(Data listing Opens)

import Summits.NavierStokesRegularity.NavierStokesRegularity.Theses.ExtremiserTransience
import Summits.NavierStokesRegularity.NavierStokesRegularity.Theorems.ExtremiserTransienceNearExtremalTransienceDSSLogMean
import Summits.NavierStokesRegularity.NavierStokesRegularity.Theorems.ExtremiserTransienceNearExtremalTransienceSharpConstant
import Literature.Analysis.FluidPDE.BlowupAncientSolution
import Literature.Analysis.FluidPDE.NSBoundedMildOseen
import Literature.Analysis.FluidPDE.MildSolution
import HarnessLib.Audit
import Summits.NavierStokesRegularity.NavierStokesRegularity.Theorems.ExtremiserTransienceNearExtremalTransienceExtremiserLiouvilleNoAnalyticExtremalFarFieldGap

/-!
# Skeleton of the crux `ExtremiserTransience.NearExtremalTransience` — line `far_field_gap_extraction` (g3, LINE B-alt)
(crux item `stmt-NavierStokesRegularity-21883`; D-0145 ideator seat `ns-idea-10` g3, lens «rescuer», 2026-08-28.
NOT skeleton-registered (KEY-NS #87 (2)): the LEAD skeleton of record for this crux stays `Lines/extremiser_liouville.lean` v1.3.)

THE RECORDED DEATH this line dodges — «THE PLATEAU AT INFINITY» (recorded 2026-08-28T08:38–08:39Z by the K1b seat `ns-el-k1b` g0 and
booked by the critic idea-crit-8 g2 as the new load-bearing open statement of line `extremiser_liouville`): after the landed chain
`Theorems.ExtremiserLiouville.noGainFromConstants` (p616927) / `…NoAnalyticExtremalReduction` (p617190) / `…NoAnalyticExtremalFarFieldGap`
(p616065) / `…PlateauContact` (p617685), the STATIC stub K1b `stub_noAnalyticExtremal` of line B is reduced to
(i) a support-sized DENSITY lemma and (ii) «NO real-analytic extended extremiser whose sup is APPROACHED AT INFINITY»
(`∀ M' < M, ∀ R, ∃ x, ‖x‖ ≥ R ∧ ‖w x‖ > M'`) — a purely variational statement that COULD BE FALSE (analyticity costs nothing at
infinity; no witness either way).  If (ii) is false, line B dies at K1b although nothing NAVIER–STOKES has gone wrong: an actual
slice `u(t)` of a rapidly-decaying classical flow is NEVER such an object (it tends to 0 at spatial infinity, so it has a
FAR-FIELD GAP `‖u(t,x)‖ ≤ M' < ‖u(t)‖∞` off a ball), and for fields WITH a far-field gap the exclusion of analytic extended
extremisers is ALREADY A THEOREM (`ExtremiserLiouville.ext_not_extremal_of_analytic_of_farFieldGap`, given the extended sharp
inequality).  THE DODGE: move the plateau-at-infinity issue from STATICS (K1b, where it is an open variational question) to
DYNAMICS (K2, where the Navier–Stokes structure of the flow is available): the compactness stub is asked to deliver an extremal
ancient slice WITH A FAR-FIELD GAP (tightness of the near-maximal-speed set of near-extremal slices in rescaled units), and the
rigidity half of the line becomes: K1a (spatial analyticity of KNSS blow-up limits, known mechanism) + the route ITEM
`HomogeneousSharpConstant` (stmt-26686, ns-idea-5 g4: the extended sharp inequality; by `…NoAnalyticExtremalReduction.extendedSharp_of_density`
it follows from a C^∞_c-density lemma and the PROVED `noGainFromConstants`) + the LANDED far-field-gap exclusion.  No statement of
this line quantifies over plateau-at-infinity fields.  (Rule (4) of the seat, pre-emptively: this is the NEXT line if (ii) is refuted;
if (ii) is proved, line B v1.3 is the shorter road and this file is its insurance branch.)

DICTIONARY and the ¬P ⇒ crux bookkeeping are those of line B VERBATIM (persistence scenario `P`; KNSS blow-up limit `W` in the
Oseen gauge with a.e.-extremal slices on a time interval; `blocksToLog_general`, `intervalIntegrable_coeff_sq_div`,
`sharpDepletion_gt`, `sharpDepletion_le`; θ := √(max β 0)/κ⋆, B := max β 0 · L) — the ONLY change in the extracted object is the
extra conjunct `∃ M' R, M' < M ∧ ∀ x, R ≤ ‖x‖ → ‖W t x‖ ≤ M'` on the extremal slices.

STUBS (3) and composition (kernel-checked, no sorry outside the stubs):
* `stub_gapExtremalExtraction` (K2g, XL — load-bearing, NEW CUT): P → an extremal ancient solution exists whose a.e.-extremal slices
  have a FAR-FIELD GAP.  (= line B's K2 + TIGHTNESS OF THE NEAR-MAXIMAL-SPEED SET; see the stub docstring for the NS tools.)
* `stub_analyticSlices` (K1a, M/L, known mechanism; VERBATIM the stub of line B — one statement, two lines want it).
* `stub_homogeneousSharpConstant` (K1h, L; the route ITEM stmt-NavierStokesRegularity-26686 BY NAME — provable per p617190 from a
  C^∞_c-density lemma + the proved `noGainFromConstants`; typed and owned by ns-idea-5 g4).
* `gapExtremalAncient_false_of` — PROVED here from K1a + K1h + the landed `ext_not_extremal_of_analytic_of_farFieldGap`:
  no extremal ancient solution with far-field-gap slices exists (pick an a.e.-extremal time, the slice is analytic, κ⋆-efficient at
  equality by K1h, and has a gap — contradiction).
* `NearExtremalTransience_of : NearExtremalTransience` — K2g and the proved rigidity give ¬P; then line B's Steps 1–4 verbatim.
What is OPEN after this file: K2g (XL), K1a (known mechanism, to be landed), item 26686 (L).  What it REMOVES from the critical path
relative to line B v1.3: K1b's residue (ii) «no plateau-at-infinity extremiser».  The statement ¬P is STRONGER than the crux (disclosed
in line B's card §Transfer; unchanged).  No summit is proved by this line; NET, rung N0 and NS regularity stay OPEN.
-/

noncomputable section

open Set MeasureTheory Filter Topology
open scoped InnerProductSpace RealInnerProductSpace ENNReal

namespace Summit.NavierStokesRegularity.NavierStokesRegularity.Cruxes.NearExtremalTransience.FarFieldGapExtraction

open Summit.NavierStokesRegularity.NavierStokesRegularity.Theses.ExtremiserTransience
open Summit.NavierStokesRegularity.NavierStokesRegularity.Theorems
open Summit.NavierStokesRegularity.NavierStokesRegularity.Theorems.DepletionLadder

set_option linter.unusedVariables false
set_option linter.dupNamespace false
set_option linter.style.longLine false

(Data listing Closes)

• [What you have to do]
The answer should be only the number of lines in the data that include "rigidity".

• [Output of the task]
2